Мессианский Квадрат - Ури Шахар
Шрифт:
Интервал:
Закладка:
– Ну, а как Сарит? Ты ее так и не разыскал?
– Как же я ее найду!..
– Как жалко! Неужели нет никакой возможности?
– В общем-то, нет. Но ты не бойся, Израиль – страна маленькая. У нас невозможно рано или поздно не встретиться на улице.
Пока Андрей жарил картошку, я рассматривал его книги и на многих обнаружил экслибрис: «Андрей Безродин».
– Без каких таких родин? – удивился я, а вслух спросил: – Это что, фамилия твоя — Безродин?
– Она же и псевдоним.
– Какой еще псевдоним?
– Это моя настоящая фамилия, но если бы я родился каким-нибудь Ивановым или Романовым, я взял бы себе псевдоним Безродный.
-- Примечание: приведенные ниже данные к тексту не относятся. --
import Summits.BirchSwinnertonDyer.BirchSwinnertonDyer.Theses.PrintX8VS
import Summits.BirchSwinnertonDyer.BirchSwinnertonDyer.Theses.PrintX8
import Summits.BirchSwinnertonDyer.BirchSwinnertonDyer.Theorems.PrintX8VSInputHondaSystemPrimalPadic
import Summits.BirchSwinnertonDyer.BirchSwinnertonDyer.Theorems.PrintX8VSInputHondaSystemPrimalTransport
import Summits.BirchSwinnertonDyer.BirchSwinnertonDyer.Theorems.PrintX8VSInputHondaSystemDualClauses
import HarnessLib

/-!
# `InputHondaSystem` (routes `PrintX8VS`, `PrintX8`; item stmt-BirchSwinnertonDyer-20413): Sprung 2012, Theorem 2.2 — the named
# fact `Literature.NumberTheory.EllipticCurves.Sprung2012.thm22_exists_isHondaSystem` PROVED (file 18, the closing file of the
# local series `PrintX8VSInputHondaSystem*`)

HONEST FRAMING (desk `pub/bsd-wall/bsd-inputs`, seat `bsd-inputs-honda-p1`, D-0154 (2) INPUTS): this file discharges ONE published
INPUT of the printed-inputs routes — the existence of a Honda system of local points along the cyclotomic `ℤ_p`-tower at an odd
supersingular prime (Sprung 2012 Thm. 2.2 / Kobayashi 2003 §8), in the tree's `ℤ_p`-tower form `Sprung2012.IsHondaSystem`. It is an
unconditional theorem about elliptic curves over `ℚ`; it closes the support item `InputHondaSystem` and NOTHING ELSE: the
Birch–Swinnerton-Dyer conjecture is NOT proved by any of this, nor is any crux of the routes.

## Proof (files 1–17)

For `W/ℚ` globally minimal, `p` odd of good reduction with `p ∣ a_p`: a `ℤ_p`-model `M` with `Δ ∈ ℤ_pˣ` and Hasse coefficient in `𝔪`
(`…PadicModel`); the Sprung sequence `x` and the logarithm `log_{F_ss} = ∑_k x_k((1+X)^{pᵏ} − 1)/…` of Honda type `t² − a_p t + p`
(`…SprungLog`, `…SprungLogValues`); an integral isomorphism `F_ss ≅ Ê` (`…SprungHondaIso`); the Honda points `c_m ∈ Ê(ℚ_p(ζ_{p^m}))`
with `log c_m = ℓ_m` and Kobayashi's generation step (`…SprungTowerPoints/Generation/Relations`); the rescaled `Δ`-descent to the
`ℤ_p`-layers with the three trace relations and `ℤ[Γ]`-generation (`…LayerGalois`, `…LocalTraces/Relations/Generation`,
`…PrimalPadic`); model transport `ℚ_[p] → ℚ_v` (`…PrimalTransport`); and the passage to the DUAL generation clauses of
`IsHondaSystem` (`…OmegaDivisibility`, `…DualCore`, `…DualClauses`).

References: [Sprung2012] F. Sprung, J. Number Theory 132 (2012), Thm. 2.2 (p. 1487), Cor. 2.10, Lemmas 7.4–7.5; [Kobayashi2003]
S. Kobayashi, Invent. Math. 152 (2003), §8.
-/

set_option autoImplicit false
-- the Theorems namespace of this sub repeats the summit name by design (D-0017 nested layout)
set_option linter.dupNamespace false

noncomputable section

open scoped Classical NumberField

open NumberField IsDedekindDomain Literature.NumberTheory.EllipticCurves Literature.NumberTheory.GaloisRepresentations
  Literature.NumberTheory.EllipticCurves.Kobayashi2003 Literature.NumberTheory.EllipticCurves.Sprung2012

namespace Summit.BirchSwinnertonDyer.BirchSwinnertonDyer.Theorems

/-- **Sprung 2012, Theorem 2.2 (named fact `Sprung2012.thm22_exists_isHondaSystem`) — PROVED.** For `W/ℚ` elliptic and globally
minimal, `p ≠ 2` of good reduction with `p ∣ a_p`, a cyclotomic `κ` with topological generator `γ`, the place `v ∋ p` and a local
lift `g` of the generator: there are `cneg = c_{−1} ∈ E(ℚ_v)` and `c = (c_n)_n` with `IsHondaSystem κ (closureEmb ℚ_v) W a_p g cneg c`.
[cite: Sprung2012, Thm. 2.2 (p. 1487), Cor. 2.10 (p. 1489)] [cite: Kobayashi2003, Lemma 8.9, Prop. 8.11, Prop. 8.12] -/
theorem thm22_exists_isHondaSystem_holds : Literature.NumberTheory.EllipticCurves.Sprung2012.thm22_exists_isHondaSystem := by
  intro W _ _ p _ hp2 hgood hap κ γ hκ _ _ v hv g hg
  obtain ⟨cneg, c, N, hN, hcneg, hc, hR0, hR1, hRn, hGEN, hGEN0⟩ :=
    SprungHonda.primalHonda_adicCompletion_of_padic W κ (W.frobeniusTrace p) v hv
      (fun ι ↦ SprungHonda.exists_primalHonda_padic W hp2 hgood hap κ hκ ι)
  exact ⟨cneg, c, SprungHonda.isHondaSystem_of_primal κ (closureEmb (K := ℚ) (v.adicCompletion ℚ)) W
    (SprungHonda.intCast_sub_two_isUnit_of_dvd hp2 hap).2 hg hN hcneg hc hR0 hR1 hRn hGEN hGEN0⟩

/-- **`InputHondaSystem` of route `PrintX8VS`** (item stmt-BirchSwinnertonDyer-20413): the route declaration is by definition the
named fact `Sprung2012.thm22_exists_isHondaSystem`, proved above. BSD is not proved by this. [cite: Sprung2012, Thm. 2.2 (p. 1487)] -/
theorem InputHondaSystem_proof : Summit.BirchSwinnertonDyer.BirchSwinnertonDyer.Theses.PrintX8VS.InputHondaSystem := by
  unfold Summit.BirchSwinnertonDyer.BirchSwinnertonDyer.Theses.PrintX8VS.InputHondaSystem
  exact thm22_exists_isHondaSystem_holds

/-- **`InputHondaSystem` of route `PrintX8`** (the same item): again by definition the named fact. BSD is not proved by this.
[cite: Sprung2012, Thm. 2.2 (p. 1487)] -/
theorem PrintX8_InputHondaSystem_proof : Summit.BirchSwinnertonDyer.BirchSwinnertonDyer.Theses.PrintX8.InputHondaSystem := by
  unfold Summit.BirchSwinnertonDyer.BirchSwinnertonDyer.Theses.PrintX8.InputHondaSystem
  exact thm22_exists_isHondaSystem_holds

end Summit.BirchSwinnertonDyer.BirchSwinnertonDyer.Theorems

end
Но я родился Безродиным, а от добра добра не ищут.
– Чего ж тут «доброго»? На самом роду нести клеймо безродности.
– А мне нравится. Безродин или Безродный – это значит критически относящийся к истокам, готовый всегда начинать все сначала. Словом, как Адам... У него ведь не было рода.
– Верно, – оживился я. – Но не фамилия все же красит человека, а наоборот… Тот же Пушкин, скажем. Не Бог весть как звучит, какой-то Кошкин — Мышкин, Пистолеткин — Пулеметкин, но это не помешало ему занять исключительное место в русской литературе.
– Не скажи, иногда фамилия ведет диалог с судьбой человека. Например, Пугачев – он всех в России до смерти перепугал. Распутин был распутный и сбил Россию с пути, Козловский пел козлиным голосом, а Похлебкин, например, написал замечательные книги по кулинарии... Да вот и Солженицин, кстати...
Андрей прервался и посмотрел на меня.
– Что Солженицын?
– Солженицын, говорю, эту особенность в «Архипелаге ГУЛАГе» отмечает. Он там пишет, что чекистов как будто по фамилиям на работу брали, и приводит немало имен. Помню следователя Скорохватова... Так вот я – Безродин, то есть потомственный экзистенциалист и самобытный мыслитель!
– Хорошо, ну а кто тогда выходит Ломоносов? Чемпион по боксу? Или Грибоедов?
Андрей начал что-то плести про дом Грибоедова и про то, как там славно кормились советские литераторы.
– А ведь и я, кстати, тоже собственную фамилию в псевдоним превратил! – сообразил я вдруг. — Из Черного сделался Шахар. В Израиле я зовусь Ури Шахар…
– Шахар – это вроде черный?
– Черный – это шахор, если быть точным. Но корень «ШХР» на иврите означает не только черноту, но и зарю — да, в первую очередь зарю.
***Когда мы сели за стол, я приметил странную металлическую коробку с еще более странным содержимым. Что это была за необычная коллекция! Здесь лежали монеты. Но по какому принципу их отбирал нумизмат — угадать было совершенно невозможно. Здесь были старинные и, по всей видимости, весьма ценные монеты, давно вышедшие из употребления, среди которых выделялся внушительный медный пятак 18 век, а рядом с ним нагло лежала простонародная современная копейка, шиллинг соседствовал с российским четвертаком. Чего там только не было! Объединенные странной причудой коллекционера-демократа, благородные скудо терлись об обычную медь... Увидел я там и израильские монеты.
– Что это? – удивился я.
– О! – с достоинством сказал Андрей, – это очень необычная коллекция! Угадай, по какому принципу здесь собраны деньги!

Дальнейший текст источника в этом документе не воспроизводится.